• [The task]
From the line containing "intro P hP π' hπ' π hπ" to the final line of the listing, restate each line word for word and add nothing.
*** Block opens ***
import Summits.HodgeConjecture.HodgeConjecture.Theorems.F0P3cStCharTSSocketsOut   -- ★ (LH6-p02 g4) p850909 «SOCKETS-OUT★»: `isEllipticRep_of_innerG_ne_zero`, `ldsElliptic_of_prop1261c`; brings ★ «ELL-LIN» p848270∕p848283 (`innerG_congr_right`, `innerG_smul_right`), the ★ TR carpets `Ch12Sec5Inputs` ((LDSU) `LdsEllipticPartner`, (LDS2) `LdsCardTwo`, (C2) `EllCartanAE`) ∕ `Ch12Sec6` (`Prop1261b`, `Prop1261c`, `LdsCharactersOpposite`) ∕ `Ch12Sec5Defs`
import HarnessLib

/-!
# F0 · P3c · line LH6 «StCharTS» — brick «LDSU-OUT★» for the (S-𝔇) package `stub_EllipticPackage`:
# THE SOCKET (LDSU) `LdsEllipticPartner` («the only elliptic partner of an l.d.s. member is its packet-mate») DERIVED FROM THE PACKAGE'S OTHER CONJUNCTS

Cell `hodgecm-mathlib`, crux `H413` (`stmt-HodgeConjecture-24833`), line LH6 `Cruxes/H413/Lines/F0_P3c_StCharTSPaydown.lean` (organ (S-𝔇) `stub_EllipticPackage`: an
existential over a §12.5 datum `𝔇 : Ch12Sec5.EllipticData (U(Φ₃)(L⁺_v)) (H_v)`; among its conjuncts the SOCKETS of ★ `Ch12Sec5Inputs` — printed inputs no carpet states).
Seat LH6-p04 (g5); THEOREMS ONLY (no `def`, no named fact, no `instance`, no notation, no `sorry`; axioms ⊆ {propext, Classical.choice, Quot.sound});
`--supports stmt-HodgeConjecture-24833`.  Sequel to ★ «SOCKETS-OUT★» (p850909: (LDSE), (DENS), the `G`-half of (DEF), the `H^e` clause of (M1H)).
HONEST LABEL: HC_CM is proved only modulo the 7 printed citations (2 remaining: hLiu418 = stmt-HodgeConjecture-24832, h413 = stmt-HodgeConjecture-24833) until rung 0
closes; this file is count-neutral — it lets a later leaf edition DELETE the socket (LDSU) ★ `EllipticData.LdsEllipticPartner` (ED. 12 :253; consumed only by the (S-a)
call's binder `hLdsU` → ★ `F0P3cStCharTSSaL2.ldsCoeff_eq`), feeding that binder BY NAME from conjuncts the package keeps.

THE MATHEMATICS (elementary; every numbered statement of print enters only as the ★ carpet RELATION it is consumed from; generic carriers `G`, `H`).
Let `Π ∈ ldsPackets` be an l.d.s. `L`-packet [§12.2 (3) p. 174], `π′ ∈ Π`, `π ∉ Π`, and suppose `{π, π′}` were one of the three kinds of PROPOSITION 12.6.1 (b) (★
`IsEllipticPair π π′`).  Then `π ≠ π′` and Prop. 12.6.1 (c) [p. 188] (★ `Prop1261c`, typed for EVERY pair of distinct classes of one of the three kinds) gives
`⟨χ_π, χ_{π′}⟩_e = −1`.  By (LDS2) ★ `LdsCardTwo` [p. 174 «`Card(Π) = 2`»] `π′` has a packet-mate `π″ ∈ Π`, `π″ ≠ π′`, and «`χ_{π′} = −χ_{π″}` on `G^e`» [p. 188] (★
`LdsCharactersOpposite`); since the elliptic inner product `⟨ , ⟩_{G,e}` [§12.5 p. 184] integrates over the elliptic Cartan representatives, on which `dγ`-a.e. point is in
`G^e` ((C2) ★ `EllCartanAE`), `⟨χ_π, χ_{π′}⟩_e = −⟨χ_π, χ_{π″}⟩_e` (★ «ELL-LIN» a.e.-congruence and conjugate-homogeneity in the second slot), so `⟨χ_π, χ_{π″}⟩_e = +1 ≠ 0`.
Now `π` is elliptic (a class whose character pairs non-trivially with something does not vanish on `G^e`: ★ «SOCKETS-OUT★» `isEllipticRep_of_innerG_ne_zero`), `π″` is
elliptic (★ `ldsElliptic_of_prop1261c` = (LDSE) derived, p. 187 «All representations of this type are in fact elliptic»), and `π ≠ π″` (`π ∉ Π ∋ π″`); so Prop. 12.6.1 (b)
[p. 188] (★ `Prop1261b`) makes `{π, π″}` one of the three kinds and Prop. 12.6.1 (c) gives `⟨χ_π, χ_{π″}⟩_e = −1` — contradicting `+1`.  Hence
**(LDSU) ⟸ Prop. 12.6.1 (b) ∧ Prop. 12.6.1 (c) ∧ «`χ_{π¹} = −χ_{π²}` on `G^e`» ∧ (LDS2) ∧ (C2)**: `ldsEllipticPartner_of_prop1261bc`.
WHY IT PAYS (datum-construction programme): proving (LDSU) at a concrete datum would need the §12.2 label bookkeeping «an l.d.s. member is none of `St_G(ψ)`, `ψ∘det_G`,
`π²(ξ)`, `πⁿ(ξ)` and lies in no second l.d.s. packet» ([Ky], [BZ]); this brick trades it for Prop. 12.6.1 (b)(c), which the package owes anyway.

LEAF EFFECT (for the integrator, a later ED. of `Cruxes/H413/Lines/F0_P3c_StCharTSPaydown.lean`): delete the conjunct `𝔇.LdsEllipticPartner ∧`, drop `hLdsU` from the three
`obtain` patterns, and at the (S-a) call feed `(F0P3cStCharTSLdsuOut.ldsEllipticPartner_of_prop1261bc 𝔇 h61b h61c hLO hLds2 hTell)` in the `hLdsU` slot (every argument an
existing binder: `h61b`∕`h61c` = Prop. 12.6.1 (b)∕(c), `hLO` = ★ `LdsCharactersOpposite`, `hLds2` = (LDS2), `hTell` = (C2)).

## References
* [Rogawski1990] J. D. Rogawski, *Automorphic Representations of Unitary Groups in Three Variables*, Ann. of Math. Stud. 123 (1990): §12.2 (3) pp. 173–174 (the l.d.s.
  `L`-packets `Π(θ)`, `Card(Π) = 2`); §12.5 p. 184 (`⟨ , ⟩_{G,e}`, `G^e`); §12.6 p. 187 («elliptic representation»), Prop. 12.6.1 (b)(c) p. 188, p. 188 «`χ_{π¹} = −χ_{π²}` on
  `G^e`»; §12.7 Lemma 12.7.2 (proof) p. 192 (where (LDSU) is used: «the members of `X` outside `Π` pair to zero with `χ_{π′}`»).
-/

set_option autoImplicit false
-- the mandated namespace has the single-problem summit's repeated segment (`HodgeConjecture.HodgeConjecture`)
set_option linter.dupNamespace false

noncomputable section

open MeasureTheory Filter Topology
open Literature.NumberTheory.Automorphic Literature.NumberTheory.Rogawski1990

namespace Summit.HodgeConjecture.HodgeConjecture.Cruxes.H413.F0P3cStCharTSLdsuOut

variable {G H : Type} [Group G] [TopologicalSpace G] [IsTopologicalGroup G] [MeasurableSpace G]
  [∀ γ : G, MeasurableSpace (G ⧸ Subgroup.centralizer ({γ} : Set G))] [MeasurableSpace (G ⧸ Subgroup.center G)]
  [Group H] [TopologicalSpace H] [IsTopologicalGroup H] [MeasurableSpace H]
  (𝔇 : Ch12Sec5.EllipticData G H)

/-! ## §1 `⟨ , ⟩_{G,e}` against two class functions opposite on `G^e` -/

/-- **`⟨β, α⟩_{G,e} = −⟨β, α′⟩_{G,e}` when `α = −α′` on `G^e`**, under (C2) ★ `EllCartanAE` (the elliptic Cartan representatives lie `dγ`-a.e. in `G^e`): the elliptic
inner product [§12.5 p. 184] only sees values a.e. on those tori (★ «ELL-LIN» `innerG_congr_right`) and is conjugate-homogeneous in the second slot (★ `innerG_smul_right`,
unconditional). [cite: Rogawski1990, §12.5 p. 184] -/
theorem innerG_eq_neg_of_eq_neg_on_ellG (hC2 : 𝔇.EllCartanAE) (β : G → ℂ) {α α' : G → ℂ}
    (h : ∀ γ ∈ 𝔇.ellG, α γ = -α' γ) :
    𝔇.innerG β α = -𝔇.innerG β α' := by
  have hae : ∀ T ∈ 𝔇.cartanG, ∀ᵐ t : ↥T ∂(𝔇.μT T), α (t : G) = ((-1 : ℂ) • α') (t : G) := fun T hT =>
    (hC2 T hT).mono fun t ht => by rw [Pi.smul_apply, smul_eq_mul, neg_one_mul]; exact h _ ht
  rw [F0P3cStCharTSEllLin.innerG_congr_right 𝔇 β hae, F0P3cStCharTSEllLin.innerG_smul_right 𝔇 (-1) β α',
    map_neg, map_one, neg_one_mul]

/-- **The two members of an l.d.s. `L`-packet pair oppositely with every class**: for `Π ∈ ldsPackets`, `π′, π″ ∈ Π` distinct and any `π ∈ E(G)`,
`⟨χ_π, χ_{π′}⟩_e = −⟨χ_π, χ_{π″}⟩_e` — from «`χ_{π¹} = −χ_{π²}` on `G^e`» [p. 188] (★ `Ch12Sec6.LdsCharactersOpposite`) and (C2).
[cite: Rogawski1990, §12.6 p. 188; §12.5 p. 184] -/
theorem innerG_char_eq_neg_of_ldsMates (hLO : Ch12Sec6.LdsCharactersOpposite 𝔇) (hC2 : 𝔇.EllCartanAE)
    {P : Finset (IrrClass G)} (hP : P ∈ 𝔇.ldsPackets) {π' π'' : IrrClass G} (hπ' : π' ∈ P) (hπ'' : π'' ∈ P) (hne : π' ≠ π'')
    (π : IrrClass G) :
    𝔇.innerG (𝔇.char π) (𝔇.char π') = -𝔇.innerG (𝔇.char π) (𝔇.char π'') :=
  innerG_eq_neg_of_eq_neg_on_ellG 𝔇 hC2 (𝔇.char π) (hLO P hP π' hπ' π'' hπ'' hne)

/-! ## §2 (LDSU) derived -/

/-- **No class outside an l.d.s. packet `Π = {π′, π″}` forms a pair of one of the three kinds with `π′`** — the argument of the module docstring with the mate `π″` given
explicitly: Prop. 12.6.1 (c) at `{π, π′}` gives `−1`, the opposite characters turn it into `⟨χ_π, χ_{π″}⟩_e = +1`, both `π` and `π″` are then elliptic, Prop. 12.6.1 (b)
makes `{π, π″}` a pair of one of the three kinds and Prop. 12.6.1 (c) gives `−1 = +1`.  Hypotheses: ★ `Prop1261b`, ★ `Prop1261c`, ★ `LdsCharactersOpposite`, (LDS2) ★
`LdsCardTwo` (only to know the members of `Π` are elliptic, via ★ `ldsElliptic_of_prop1261c`), (C2) ★ `EllCartanAE`.
[cite: Rogawski1990, §12.6 Prop. 12.6.1 (b)(c) p. 188; p. 187; §12.2 (3) p. 174; §12.5 p. 184] -/
theorem not_isEllipticPair_of_not_mem_lds (h61b : Ch12Sec6.Prop1261b 𝔇) (h61c : Ch12Sec6.Prop1261c 𝔇)
    (hLO : Ch12Sec6.LdsCharactersOpposite 𝔇) (hLds2 : 𝔇.LdsCardTwo) (hC2 : 𝔇.EllCartanAE)
    {P : Finset (IrrClass G)} (hP : P ∈ 𝔇.ldsPackets) {π' π'' : IrrClass G} (hπ' : π' ∈ P) (hπ'' : π'' ∈ P) (hne' : π' ≠ π'')
    {π : IrrClass G} (hπ : π ∉ P) :
    ¬ 𝔇.IsEllipticPair π π' := by
  intro hpair
  -- `π ≠ π′` and `π ≠ π″` since `π ∉ Π`
  have hne : π ≠ π' := fun h => hπ (h ▸ hπ')
  have hne'' : π ≠ π'' := fun h => hπ (h ▸ hπ'')
  -- Prop. 12.6.1 (c) at `{π, π′}`: `⟨χ_π, χ_{π′}⟩_e = −1`, hence `⟨χ_π, χ_{π″}⟩_e = +1`
  have hc : 𝔇.innerG (𝔇.char π) (𝔇.char π') = -1 := h61c π π' hne hpair
  have h1 : 𝔇.innerG (𝔇.char π) (𝔇.char π'') = 1 := by
    have h := innerG_char_eq_neg_of_ldsMates 𝔇 hLO hC2 hP hπ' hπ'' hne' π
    rw [hc] at h
    exact neg_inj.mp h.symm
  have h1ne : 𝔇.innerG (𝔇.char π) (𝔇.char π'') ≠ 0 := by rw [h1]; exact one_ne_zero
  -- both `π` and `π″` are elliptic
  have hell : 𝔇.IsEllipticRep π := F0P3cStCharTSSocketsOut.isEllipticRep_of_innerG_ne_zero 𝔇 hC2 (𝔇.char π'') h1ne
  have hell'' : 𝔇.IsEllipticRep π'' := F0P3cStCharTSSocketsOut.ldsElliptic_of_prop1261c 𝔇 h61c hLds2 hC2 P hP π'' hπ''
  -- Prop. 12.6.1 (b): `{π, π″}` is a pair of one of the three kinds; Prop. 12.6.1 (c): `⟨χ_π, χ_{π″}⟩_e = −1`, absurd
  have hc'' : 𝔇.innerG (𝔇.char π) (𝔇.char π'') = -1 := h61c π π'' hne'' (h61b π π'' hell hell'' h1ne hne'')
  rw [h1] at hc''
  norm_num at hc''

/-- **(LDSU) ★ `EllipticData.LdsEllipticPartner` DERIVED: the only elliptic partner of an l.d.s. member is its packet-mate** — for every l.d.s. packet `Π`, every
`π′ ∈ Π` and every `π ∉ Π`, `{π, π′}` is not one of the three kinds of Prop. 12.6.1 (b) — from ★ `Ch12Sec6.Prop1261b`, ★ `Prop1261c` [Prop. 12.6.1 (b)(c) p. 188], ★
`LdsCharactersOpposite` [p. 188], (LDS2) ★ `LdsCardTwo` [§12.2 (3) p. 174] and (C2) ★ `EllCartanAE` [§12.5 p. 184].  At the leaf's (S-a) call the binder `hLdsU` becomes
`ldsEllipticPartner_of_prop1261bc 𝔇 h61b h61c hLO hLds2 hTell`. [cite: Rogawski1990, §12.6 Prop. 12.6.1 (b)(c) p. 188; §12.2 (3) p. 174; §12.7 Lemma 12.7.2 (proof) p. 192] -/
theorem ldsEllipticPartner_of_prop1261bc (h61b : Ch12Sec6.Prop1261b 𝔇) (h61c : Ch12Sec6.Prop1261c 𝔇)
    (hLO : Ch12Sec6.LdsCharactersOpposite 𝔇) (hLds2 : 𝔇.LdsCardTwo) (hC2 : 𝔇.EllCartanAE) :
    𝔇.LdsEllipticPartner := by
  intro P hP π' hπ' π hπ
  obtain ⟨π'', hπ'', hne', -⟩ := hLds2 P hP π' hπ'
  exact not_isEllipticPair_of_not_mem_lds 𝔇 h61b h61c hLO hLds2 hC2 hP hπ' hπ'' hne'.symm hπ

/-- **Symmetric form**: likewise `{π′, π}` (the pair read in the other order) is not one of the three kinds (★ «Sa-REGROUP KINDS» `isEllipticPair_symm`).
[cite: Rogawski1990, §12.6 Prop. 12.6.1 (b)(c) p. 188; §12.2 (3) p. 174] -/
theorem not_isEllipticPair_symm_of_not_mem_lds (h61b : Ch12Sec6.Prop1261b 𝔇) (h61c : Ch12Sec6.Prop1261c 𝔇)
    (hLO : Ch12Sec6.LdsCharactersOpposite 𝔇) (hLds2 : 𝔇.LdsCardTwo) (hC2 : 𝔇.EllCartanAE)
    {P : Finset (IrrClass G)} (hP : P ∈ 𝔇.ldsPackets) {π' : IrrClass G} (hπ' : π' ∈ P) {π : IrrClass G} (hπ : π ∉ P) :
    ¬ 𝔇.IsEllipticPair π' π := fun h =>
  ldsEllipticPartner_of_prop1261bc 𝔇 h61b h61c hLO hLds2 hC2 P hP π' hπ' π hπ (F0P3cStCharTSSaRegroupKinds.isEllipticPair_symm 𝔇 h)

end Summit.HodgeConjecture.HodgeConjecture.Cruxes.H413.F0P3cStCharTSLdsuOut

end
*** Block closes ***
• [Expected answer]
  intro P hP π' hπ' π hπ
  obtain ⟨π'', hπ'', hne', -⟩ := hLds2 P hP π' hπ'
  exact not_isEllipticPair_of_not_mem_lds 𝔇 h61b h61c hLO hLds2 hC2 hP hπ' hπ'' hne'.symm hπ

/-- **Symmetric form**: likewise `{π′, π}` (the pair read in the other order) is not one of the three kinds (★ «Sa-REGROUP KINDS» `isEllipticPair_symm`).
[cite: Rogawski1990, §12.6 Prop. 12.6.1 (b)(c) p. 188; §12.2 (3) p. 174] -/
theorem not_isEllipticPair_symm_of_not_mem_lds (h61b : Ch12Sec6.Prop1261b 𝔇) (h61c : Ch12Sec6.Prop1261c 𝔇)
    (hLO : Ch12Sec6.LdsCharactersOpposite 𝔇) (hLds2 : 𝔇.LdsCardTwo) (hC2 : 𝔇.EllCartanAE)
    {P : Finset (IrrClass G)} (hP : P ∈ 𝔇.ldsPackets) {π' : IrrClass G} (hπ' : π' ∈ P) {π : IrrClass G} (hπ : π ∉ P) :
    ¬ 𝔇.IsEllipticPair π' π := fun h =>
  ldsEllipticPartner_of_prop1261bc 𝔇 h61b h61c hLO hLds2 hC2 P hP π' hπ' π hπ (F0P3cStCharTSSaRegroupKinds.isEllipticPair_symm 𝔇 h)

end Summit.HodgeConjecture.HodgeConjecture.Cruxes.H413.F0P3cStCharTSLdsuOut

end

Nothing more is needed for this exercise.